Dvc external output add after changing files data in remote is failing

I know that, after changing data being tracked by dvc, we can use “dvc add” command and then “dvc push” to github. I can use different .dvc files to get back data using “dvc pull”.

The same when am trying to do with dvc external output, it is not working,
I’m using remote storage and remote cache.
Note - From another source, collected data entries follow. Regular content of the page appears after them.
import Summits.HodgeConjecture.Statement
import Literature.AlgebraicGeometry.Motives.AbelianVariety
import HarnessLib

/-!
# `AbelianComplement` from its two pieces — route-file-free form (usable as `--glue-by`)

Route `SevenfoldWeilCensus` / `RankFourFaces` of `HodgeConjecture`, item stmt-HodgeConjecture-15889
(`AbelianComplement`). This helper states the bridge assembly of
`Theorems/SevenfoldWeilCensusAbelianComplementBridgeSplit.lean` over the item TEXTS only, importing no route
file, so that a route file may cite it as the glue of the split
`AbelianComplement ⟸ HodgeAbelianVarieties ∧ AbelianToHodge` without an import cycle:

* piece 1 (text of item stmt-HodgeConjecture-1333): the Hodge conjecture for every complex abelian variety;
* piece 2 (text of item stmt-HodgeConjecture-10452): the Hodge conjecture granted the abelian case;
* conclusion (text of item stmt-HodgeConjecture-15889): the Hodge conjecture off the abelian locus.

Pure logic (modus ponens and restriction); standard axioms; no `sorry`.

References: P. Deligne, *The Hodge conjecture* (Clay, 2000), §1.
-/

-- Summit.HodgeConjecture.HodgeConjecture.… repeats the summit name by the D-0017 layout (Sub = Summit).
set_option linter.dupNamespace false

namespace Summit.HodgeConjecture.HodgeConjecture.Theorems.AbelianComplement.Pieces

open Literature.AlgebraicGeometry.Motives Literature.AlgebraicGeometry.HodgeTheory

/-- **piece 1 → piece 2 → AbelianComplement**, stated over the item texts (definitionally the route decls
`HodgeAbelianVarieties → AbelianToHodge → AbelianComplement` of the split). [cite: Deligne2000, §1] -/
theorem abelianComplement_of_pieces
    (h₁ : ∀ A : AbelianVariety ℂ, HodgeConjectureFor A.dim A.X)
    (h₂ : (∀ A : AbelianVariety ℂ, IsSmoothProjective A.dim A.X → HodgeConjectureFor A.dim A.X) →
      _root_.HodgeConjecture) :
    ∀ ⦃n : ℕ⦄ ⦃X : SchemeOver ℂ⦄, IsSmoothProjective n X →
      (∀ A : AbelianVariety ℂ, A.dim = n → A.X ≠ X) → HodgeConjectureFor n X :=
  fun _ _ hX _ ↦ h₂ (fun A _ ↦ h₁ A) hX

/-- The summit-level seam over the item texts: piece 1 → piece 2 → `HodgeConjecture`. [cite: Deligne2000, §1] -/
theorem hodgeConjecture_of_pieces
    (h₁ : ∀ A : AbelianVariety ℂ, HodgeConjectureFor A.dim A.X)
    (h₂ : (∀ A : AbelianVariety ℂ, IsSmoothProjective A.dim A.X → HodgeConjectureFor A.dim A.X) →
      _root_.HodgeConjecture) :
    _root_.HodgeConjecture :=
  h₂ fun A _ ↦ h₁ A

end Summit.HodgeConjecture.HodgeConjecture.Theorems.AbelianComplement.Pieces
And adding data of remote using “add --external” command.

  • dvc add --external remote://s3remote/wine-quality.csv # tracks data, creates a cache folder in remote
  • git push

Now, am changing data in remote place, and I want to track the news changes,

  • dvc add --external remote://s3remote/wine-quality.csv
    [I’m using custom hosted Minion s3 bucket, to make changes am deleting the data file and uploading new one with same name with changes in data]
    This is failing with following error,

FYI,

  • config file
    [cache]
    s3 = s3cache
    [‘remote “s3remote”’]
    url = S3://datasource-bucket/
    endpointurl = http://localhostminio:10009/
    access_key_id = user
    secret_access_key = password
    use_ssl = false
    [‘remote “s3cache”’]
    url = s3://datasource-bucket/cache/
    endpointurl = http://localhostminio:10009/
    access_key_id = user
    secret_access_key = password
    use_ssl = false

It seems like you initially added data in a folder named remoteTrack and now you are trying to add it again from a different folder. This is trying to create a new stage but then it fails since the stage already exists. You can do either go to the remoteTrack\ folder and use the same command or specify the filename that belongs to the previous stage via --file remoteTrack\wine-quality.csv.dvc.

1 Like

Thanks @isidentical :slight_smile: